這些年踏血而行,他對所有人——包括他自身都能狠下心,唯獨她是個例外。
美人、才女、女将,這世間有無數女子,各有所長,卻只有她,最合他心意。不止為她麗色無雙、牡丹般動人的風華,更為銀光院裏的日夜陪伴、嬌俏柔旖,兩地相隔的漫長思念、輾轉反側,廚房煙火裏的默契欣賞,閑适安然。
那一聲聲甜軟的“夫君”,是委屈、是畏懼、是嬌嗔、是打趣、是呢喃,盡數落在心底。
令他甘願步步退讓,最終卸下盔甲,傾心愛護。
……
除夕過後,便是新的一年。
禮部籌備已久的登基大典也在這日隆重舉辦。
年輕的帝王英姿勃發,魁偉穩重。
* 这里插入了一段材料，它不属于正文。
import Summits.NavierStokesRegularity.NavierStokesRegularity.Theorems.GaldiLiouvilleGateCylinderBudgetsRungSplit
import Summits.NavierStokesRegularity.NavierStokesRegularity.Theorems.GaldiLiouvilleGateAllAxesCylinderBookkeeping

/-!
# «Cylinder budgets» lines of `GaldiLiouvilleGate.GaldiLiouville` / `.AxisymGaldiLiouville` — the rungs modulo facts

Sequel of `…CylinderBudgetsRungSplit`: plugs the last support O1c′ `cylinderBookkeepingSplit_holds :
CylinderBookkeepingSplit` (ns-in-ser-a, `…AllAxesCylinderBookkeeping`: the three cut-off limits on the
one-stroke core inequality `core_axialEnergy_bound`), records O1 `CylinderBookkeeping` by name, and
states the two RUNGS as theorems conditional on EXACTLY the two named Literature facts
`wang2025_lem35_DSolution_pressureHessian_integrable` (W. Wang 2025, Lemma 3.5 = Korobkov–
Pileckas–Russo 2015) and `wang2025_thm21_DSolution_uniformDecay` (W. Wang 2025, Thm 2.1 = Galdi 2011,
Thm X.5.1):

* ⟨0895⟩ rung `hoopEnergyLiouville_modulo_facts : h35 → h21 → HoopEnergyLiouville` — a smooth
  D-solution of steady Navier–Stokes on `ℝ³` (finite Dirichlet integral, `U → 0` at infinity) whose
  azimuthal component about the `x₃`-axis is square-integrable is trivial;
* ⟨0896⟩ rung `finiteSwirlEnergyLiouville_modulo_facts : h35 → h21 → FiniteSwirlEnergyLiouville`.

Nothing here proves `GaldiLiouville`, `AxisymGaldiLiouville` or any Navier–Stokes regularity statement:
the route decls additionally need the cruxes `HoopTailFinite`/`HoopTailCritical` resp.
`SwirlMomentGain`/`SwirlTailCritical` (`GaldiLiouville_of`, `AxisymGaldiLiouville_of'` in
`…CylinderBudgetsAssembly`).
-/

noncomputable section

open MeasureTheory Filter Set Literature.Analysis.FluidPDE
open scoped ENNReal Topology

-- the problem directory repeats the summit name (D-0017); core's `dupNamespace` linter fires
set_option linter.dupNamespace false

namespace Summit.NavierStokesRegularity.NavierStokesRegularity.Theorems.GaldiLiouville.AllAxesBudget

/-- O1c of record BY NAME: the cylinder bookkeeping `PressureHessianIntegrable → HeadMaximumPrinciple →
CylinderBudget`, from O1a″ `cylinderDecayOfHessian_holds` (ns-in-wu-p33) and O1c′
`cylinderBookkeepingSplit_holds` (ns-in-ser-a, `…AllAxesCylinderBookkeeping`). -/
theorem cylinderBookkeeping_holds : CylinderBookkeeping :=
  cylinderBookkeeping_of_split cylinderDecayOfHessian_holds cylinderBookkeepingSplit_holds

/-- `CylinderBudget` modulo the two named facts. -/
theorem cylinderBudget_modulo_facts (h35 : wang2025_lem35_DSolution_pressureHessian_integrable)
    (h21 : wang2025_thm21_DSolution_uniformDecay) : CylinderBudget :=
  cylinderBudget_of_facts h35 h21 cylinderBookkeepingSplit_holds

/-- **RUNG ⟨0895⟩ modulo the two named facts**: `HoopEnergyLiouville` — a smooth D-solution of steady
Navier–Stokes on `ℝ³` whose azimuthal velocity about one axis is square-integrable vanishes
identically — follows from Wang 2025 Lemma 3.5 and Thm 2.1. -/
theorem hoopEnergyLiouville_modulo_facts (h35 : wang2025_lem35_DSolution_pressureHessian_integrable)
    (h21 : wang2025_thm21_DSolution_uniformDecay) : HoopEnergyLiouville :=
  hoopEnergyLiouville_of_facts h35 h21 cylinderBookkeepingSplit_holds

end Summit.NavierStokesRegularity.NavierStokesRegularity.Theorems.GaldiLiouville.AllAxesBudget

namespace Summit.NavierStokesRegularity.NavierStokesRegularity.Theorems.AxisymGaldiLiouville.CylinderBudget

open Summit.NavierStokesRegularity.NavierStokesRegularity.Theorems.GaldiLiouville

/-- **RUNG ⟨0896⟩ modulo the two named facts**: `FiniteSwirlEnergyLiouville` (axisymmetric
D-solutions with finite swirl energy are trivial) follows from Wang 2025 Lemma 3.5 and Thm 2.1. -/
theorem finiteSwirlEnergyLiouville_modulo_facts
    (h35 : wang2025_lem35_DSolution_pressureHessian_integrable)
    (h21 : wang2025_thm21_DSolution_uniformDecay) : FiniteSwirlEnergyLiouville :=
  finiteSwirlEnergyLiouville_of_facts h35 h21 AllAxesBudget.cylinderBookkeepingSplit_holds

end Summit.NavierStokesRegularity.NavierStokesRegularity.Theorems.AxisymGaldiLiouville.CylinderBudget

end
/-! ### The `n = 1` member is `pinnedChain ω₂ lam β γ` -/

/-- `V'(r) = (1 + β r²) r` for the FPU-β coupling `V(r) = r²/2 + β r⁴/4` of `pinnedChain`.
[folklore] -/
theorem _root_.Literature.MathematicalPhysics.KineticTheory.HeatConduction.deriv_pinnedChain_V
    (ω₂ lam β γ r : ℝ) : deriv (pinnedChain ω₂ lam β γ).V r = (1 + β * r ^ 2) * r := by
  show deriv (fun r : ℝ => r ^ 2 / 2 + β * r ^ 4 / 4) r = _
  have h2 : HasDerivAt (fun r : ℝ => r ^ 2) (2 * r) r := by simpa using hasDerivAt_pow 2 r
  have h4 : HasDerivAt (fun r : ℝ => r ^ 4) (4 * r ^ 3) r := by simpa using hasDerivAt_pow 4 r
  have h : HasDerivAt (fun r : ℝ => r ^ 2 / 2 + β * r ^ 4 / 4)
      (2 * r / 2 + β * (4 * r ^ 3) / 4) r :=
    (h2.div_const 2).add ((h4.const_mul β).div_const 4)
  rw [h.deriv]
  ring

/-- At `n = 1` the Hamiltonian is that of `pinnedChain ω₂ lam β γ` (`q_i = z.1 i 0`,
`p_i = z.2 i 0`). [Bonetto–Lebowitz–Rey-Bellet 2000, §3 eq. (8)] [folklore] -/
theorem hamiltonian_one (M : ℕ) (z : VectorPhaseSpace 1 M) :
    P.hamiltonian 1 M z =
      (pinnedChain P.ω₂ P.lam P.β P.γ).hamiltonian M (fun i => z.1 i 0, fun i => z.2 i 0) := by
  simp only [hamiltonian, OscillatorChain.hamiltonian, pinnedChain, Fin.sum_univ_one,
    Nat.cast_one, mul_one]
  congr 1
  · exact Finset.sum_congr rfl fun x _ => by ring
  · exact Finset.sum_congr rfl fun x _ => Finset.sum_congr rfl fun y _ => by
      split_ifs <;> ring

/-- At `n = 1` the bond currents are those of `pinnedChain ω₂ lam β γ`.
[Bonetto–Lebowitz–Rey-Bellet 2000, §5.2 eq. (23)] [folklore] -/
theorem bondCurrent_one (M : ℕ) (x : Fin M) (z : VectorPhaseSpace 1 M) :
    P.bondCurrent 1 M x z =
      (pinnedChain P.ω₂ P.lam P.β P.γ).bondCurrent M x
        (fun i => z.1 i 0, fun i => z.2 i 0) := by
  simp only [bondCurrent, OscillatorChain.bondCurrent, deriv_pinnedChain_V, Fin.sum_univ_one,
    Nat.cast_one, div_one]
  exact Finset.sum_congr rfl fun y _ => by split_ifs <;> ring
尊貴而繁瑣的衮服穿在身上,日月星辰、山龍華蟲繡得莊嚴而精致,韓蟄一步步登上丹陛,威儀而端貴。
丹陛之下,文臣武将、公侯親貴皆着禮服,恭敬叩拜。
初春的陽光明媚照人,籠罩這座軒昂巍峨的宮闕,殿宇披金,檐頭煥彩,就連底下的臣子都精神奕奕,絲毫不見從前的暮氣沉沉之态。
老臣退隐,卻仍有宋建春等能臣中流砥柱,新秀亦如雨後春筍,在韓蟄有意提拔的這兩年嶄露頭角,足以重振朝堂。
不遠處韓征和傅益盔甲嚴整,沙場上歷練出的将領,有着迥異于旁人的剛毅英勇之态。而在京城之外,有楊裕,有長孫敬,有即将趕往河東的樊衡,亦有無數願以性命保衛百姓的健勇男兒。
前路未必盡是坦途,卻值得期待。